● **PROBLEM DETAILS**
From the listing below, reproduce word for word the part that opens with the line containing "the geometric form" and closes with the line containing "noncomputable section"; reproduce nothing else.

● **TASK INPUTS**
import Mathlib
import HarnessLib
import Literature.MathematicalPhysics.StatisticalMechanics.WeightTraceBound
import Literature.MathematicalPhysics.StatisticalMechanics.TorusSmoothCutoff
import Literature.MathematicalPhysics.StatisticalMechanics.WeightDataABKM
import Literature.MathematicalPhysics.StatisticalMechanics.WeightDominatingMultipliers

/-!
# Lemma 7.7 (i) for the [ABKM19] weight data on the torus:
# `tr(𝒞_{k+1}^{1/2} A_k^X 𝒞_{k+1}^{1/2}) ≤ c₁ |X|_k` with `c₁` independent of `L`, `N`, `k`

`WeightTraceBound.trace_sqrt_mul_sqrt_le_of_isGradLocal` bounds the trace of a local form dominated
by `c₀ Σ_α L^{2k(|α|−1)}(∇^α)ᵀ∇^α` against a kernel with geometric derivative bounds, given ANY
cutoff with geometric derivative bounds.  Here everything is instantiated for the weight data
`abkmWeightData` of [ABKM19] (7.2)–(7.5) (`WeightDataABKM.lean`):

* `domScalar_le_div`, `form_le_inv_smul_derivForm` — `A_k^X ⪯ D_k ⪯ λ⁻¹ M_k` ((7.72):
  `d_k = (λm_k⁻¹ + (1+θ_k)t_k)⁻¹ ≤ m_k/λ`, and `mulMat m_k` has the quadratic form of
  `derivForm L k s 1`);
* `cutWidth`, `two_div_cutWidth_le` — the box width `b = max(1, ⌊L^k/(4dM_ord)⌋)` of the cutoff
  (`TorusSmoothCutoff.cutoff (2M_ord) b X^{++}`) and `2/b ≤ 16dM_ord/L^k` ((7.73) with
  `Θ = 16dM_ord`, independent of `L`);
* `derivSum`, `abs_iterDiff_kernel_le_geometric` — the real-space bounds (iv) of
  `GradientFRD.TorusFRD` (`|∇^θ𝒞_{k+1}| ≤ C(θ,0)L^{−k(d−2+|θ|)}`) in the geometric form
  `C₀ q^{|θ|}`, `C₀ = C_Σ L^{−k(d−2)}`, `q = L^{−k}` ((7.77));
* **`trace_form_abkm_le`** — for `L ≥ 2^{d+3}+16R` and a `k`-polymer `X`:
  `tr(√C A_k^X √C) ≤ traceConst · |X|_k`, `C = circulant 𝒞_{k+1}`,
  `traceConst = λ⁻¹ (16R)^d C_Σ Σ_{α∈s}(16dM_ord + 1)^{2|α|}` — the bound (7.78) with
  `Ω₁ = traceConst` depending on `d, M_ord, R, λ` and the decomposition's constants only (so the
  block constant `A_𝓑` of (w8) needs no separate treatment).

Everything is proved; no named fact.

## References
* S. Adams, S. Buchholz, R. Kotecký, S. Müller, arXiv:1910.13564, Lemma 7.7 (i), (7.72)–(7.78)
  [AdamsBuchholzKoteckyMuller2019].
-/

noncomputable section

==

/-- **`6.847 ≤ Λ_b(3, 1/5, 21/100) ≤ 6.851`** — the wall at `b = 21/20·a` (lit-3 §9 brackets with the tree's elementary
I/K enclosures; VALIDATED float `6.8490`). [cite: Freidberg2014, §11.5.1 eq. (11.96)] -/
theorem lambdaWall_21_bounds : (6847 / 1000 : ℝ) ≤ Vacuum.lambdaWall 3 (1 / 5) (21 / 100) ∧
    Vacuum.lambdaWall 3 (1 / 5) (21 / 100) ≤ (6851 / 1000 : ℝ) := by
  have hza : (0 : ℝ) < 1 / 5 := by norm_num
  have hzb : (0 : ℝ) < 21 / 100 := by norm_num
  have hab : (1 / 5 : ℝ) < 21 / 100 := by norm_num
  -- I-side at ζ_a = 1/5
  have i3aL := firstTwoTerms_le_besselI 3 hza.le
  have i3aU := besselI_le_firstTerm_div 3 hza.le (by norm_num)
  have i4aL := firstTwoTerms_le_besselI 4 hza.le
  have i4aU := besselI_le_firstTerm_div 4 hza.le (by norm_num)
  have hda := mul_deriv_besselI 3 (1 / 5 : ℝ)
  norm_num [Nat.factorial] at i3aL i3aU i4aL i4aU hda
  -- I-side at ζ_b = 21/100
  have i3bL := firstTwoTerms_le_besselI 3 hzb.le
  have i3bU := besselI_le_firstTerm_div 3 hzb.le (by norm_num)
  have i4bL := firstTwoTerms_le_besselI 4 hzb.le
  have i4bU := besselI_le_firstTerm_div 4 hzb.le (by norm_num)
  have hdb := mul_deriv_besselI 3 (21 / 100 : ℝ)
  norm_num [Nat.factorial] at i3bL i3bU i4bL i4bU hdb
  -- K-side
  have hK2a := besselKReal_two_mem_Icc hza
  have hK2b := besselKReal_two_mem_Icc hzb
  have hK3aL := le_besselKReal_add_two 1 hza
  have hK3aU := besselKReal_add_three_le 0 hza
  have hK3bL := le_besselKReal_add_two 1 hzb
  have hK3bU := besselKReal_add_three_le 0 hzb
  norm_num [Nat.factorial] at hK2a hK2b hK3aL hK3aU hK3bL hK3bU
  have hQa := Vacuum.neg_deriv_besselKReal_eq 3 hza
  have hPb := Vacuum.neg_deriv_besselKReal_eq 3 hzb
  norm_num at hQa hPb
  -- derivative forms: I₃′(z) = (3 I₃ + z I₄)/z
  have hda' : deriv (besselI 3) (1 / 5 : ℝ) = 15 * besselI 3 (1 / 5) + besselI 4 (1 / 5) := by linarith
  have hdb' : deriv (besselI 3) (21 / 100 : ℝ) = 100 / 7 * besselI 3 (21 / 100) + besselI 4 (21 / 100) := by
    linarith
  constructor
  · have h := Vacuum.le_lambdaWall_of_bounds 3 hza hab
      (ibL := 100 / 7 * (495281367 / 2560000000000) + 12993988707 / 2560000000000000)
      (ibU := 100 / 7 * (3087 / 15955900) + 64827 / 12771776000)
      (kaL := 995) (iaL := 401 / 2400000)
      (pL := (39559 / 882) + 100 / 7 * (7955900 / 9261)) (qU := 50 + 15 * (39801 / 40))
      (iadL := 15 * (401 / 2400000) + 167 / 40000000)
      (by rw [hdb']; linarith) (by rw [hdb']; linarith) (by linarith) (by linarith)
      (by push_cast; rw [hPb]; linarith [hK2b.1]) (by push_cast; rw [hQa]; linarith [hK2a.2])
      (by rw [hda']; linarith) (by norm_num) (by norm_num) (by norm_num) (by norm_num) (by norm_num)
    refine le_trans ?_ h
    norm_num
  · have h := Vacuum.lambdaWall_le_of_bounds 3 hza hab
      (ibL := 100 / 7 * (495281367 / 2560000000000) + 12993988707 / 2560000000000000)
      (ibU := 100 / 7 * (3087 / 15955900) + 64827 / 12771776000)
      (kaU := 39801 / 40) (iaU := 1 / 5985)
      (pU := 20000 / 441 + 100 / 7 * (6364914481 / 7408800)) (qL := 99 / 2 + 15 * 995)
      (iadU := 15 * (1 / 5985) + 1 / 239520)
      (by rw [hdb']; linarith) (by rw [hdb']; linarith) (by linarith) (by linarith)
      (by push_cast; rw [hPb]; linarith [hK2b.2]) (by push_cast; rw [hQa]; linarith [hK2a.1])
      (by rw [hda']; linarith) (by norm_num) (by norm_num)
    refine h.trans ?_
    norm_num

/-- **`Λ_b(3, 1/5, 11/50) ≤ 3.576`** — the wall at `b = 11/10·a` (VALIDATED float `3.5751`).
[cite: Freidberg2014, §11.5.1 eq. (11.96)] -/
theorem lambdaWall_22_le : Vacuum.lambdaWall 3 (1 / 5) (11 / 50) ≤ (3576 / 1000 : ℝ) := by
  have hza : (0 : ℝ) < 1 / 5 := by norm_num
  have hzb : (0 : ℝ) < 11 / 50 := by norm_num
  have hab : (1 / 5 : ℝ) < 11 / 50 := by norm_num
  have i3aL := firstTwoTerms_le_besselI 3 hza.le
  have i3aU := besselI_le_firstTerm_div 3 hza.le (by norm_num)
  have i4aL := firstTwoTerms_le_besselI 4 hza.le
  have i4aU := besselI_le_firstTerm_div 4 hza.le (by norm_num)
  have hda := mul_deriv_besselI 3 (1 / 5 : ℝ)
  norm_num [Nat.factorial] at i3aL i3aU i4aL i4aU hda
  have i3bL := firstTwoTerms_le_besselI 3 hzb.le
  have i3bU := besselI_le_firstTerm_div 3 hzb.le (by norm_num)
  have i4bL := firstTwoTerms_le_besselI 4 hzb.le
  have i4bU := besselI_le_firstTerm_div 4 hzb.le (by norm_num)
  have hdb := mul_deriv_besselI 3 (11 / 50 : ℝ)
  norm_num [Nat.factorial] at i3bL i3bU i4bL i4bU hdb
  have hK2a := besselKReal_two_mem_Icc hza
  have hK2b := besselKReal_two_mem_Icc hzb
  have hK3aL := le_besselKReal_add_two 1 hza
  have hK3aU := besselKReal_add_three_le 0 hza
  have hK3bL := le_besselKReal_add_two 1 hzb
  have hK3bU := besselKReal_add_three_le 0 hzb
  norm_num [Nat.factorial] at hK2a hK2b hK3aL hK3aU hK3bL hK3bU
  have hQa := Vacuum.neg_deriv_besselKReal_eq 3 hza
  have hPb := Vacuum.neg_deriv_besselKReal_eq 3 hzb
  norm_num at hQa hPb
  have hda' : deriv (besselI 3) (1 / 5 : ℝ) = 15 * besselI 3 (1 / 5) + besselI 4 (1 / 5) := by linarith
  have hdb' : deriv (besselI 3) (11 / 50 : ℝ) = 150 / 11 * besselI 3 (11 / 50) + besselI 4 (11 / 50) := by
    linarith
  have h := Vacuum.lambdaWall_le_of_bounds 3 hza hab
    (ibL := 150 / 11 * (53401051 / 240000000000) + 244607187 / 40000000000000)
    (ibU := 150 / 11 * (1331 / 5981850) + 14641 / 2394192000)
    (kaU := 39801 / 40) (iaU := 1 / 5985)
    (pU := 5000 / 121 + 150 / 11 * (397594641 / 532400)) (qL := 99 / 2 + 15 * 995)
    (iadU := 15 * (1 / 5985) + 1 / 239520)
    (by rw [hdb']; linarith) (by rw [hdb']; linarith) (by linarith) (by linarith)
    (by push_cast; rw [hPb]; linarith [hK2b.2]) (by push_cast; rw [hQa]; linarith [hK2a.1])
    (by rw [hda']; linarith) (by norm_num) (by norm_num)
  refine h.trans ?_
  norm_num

● **RESPONSE AREA**
  `GradientFRD.TorusFRD` (`|∇^θ𝒞_{k+1}| ≤ C(θ,0)L^{−k(d−2+|θ|)}`) in the geometric form
  `C₀ q^{|θ|}`, `C₀ = C_Σ L^{−k(d−2)}`, `q = L^{−k}` ((7.77));
* **`trace_form_abkm_le`** — for `L ≥ 2^{d+3}+16R` and a `k`-polymer `X`:
  `tr(√C A_k^X √C) ≤ traceConst · |X|_k`, `C = circulant 𝒞_{k+1}`,
  `traceConst = λ⁻¹ (16R)^d C_Σ Σ_{α∈s}(16dM_ord + 1)^{2|α|}` — the bound (7.78) with
  `Ω₁ = traceConst` depending on `d, M_ord, R, λ` and the decomposition's constants only (so the
  block constant `A_𝓑` of (w8) needs no separate treatment).

Everything is proved; no named fact.

## References
* S. Adams, S. Buchholz, R. Kotecký, S. Müller, arXiv:1910.13564, Lemma 7.7 (i), (7.72)–(7.78)
  [AdamsBuchholzKoteckyMuller2019].
-/

noncomputable section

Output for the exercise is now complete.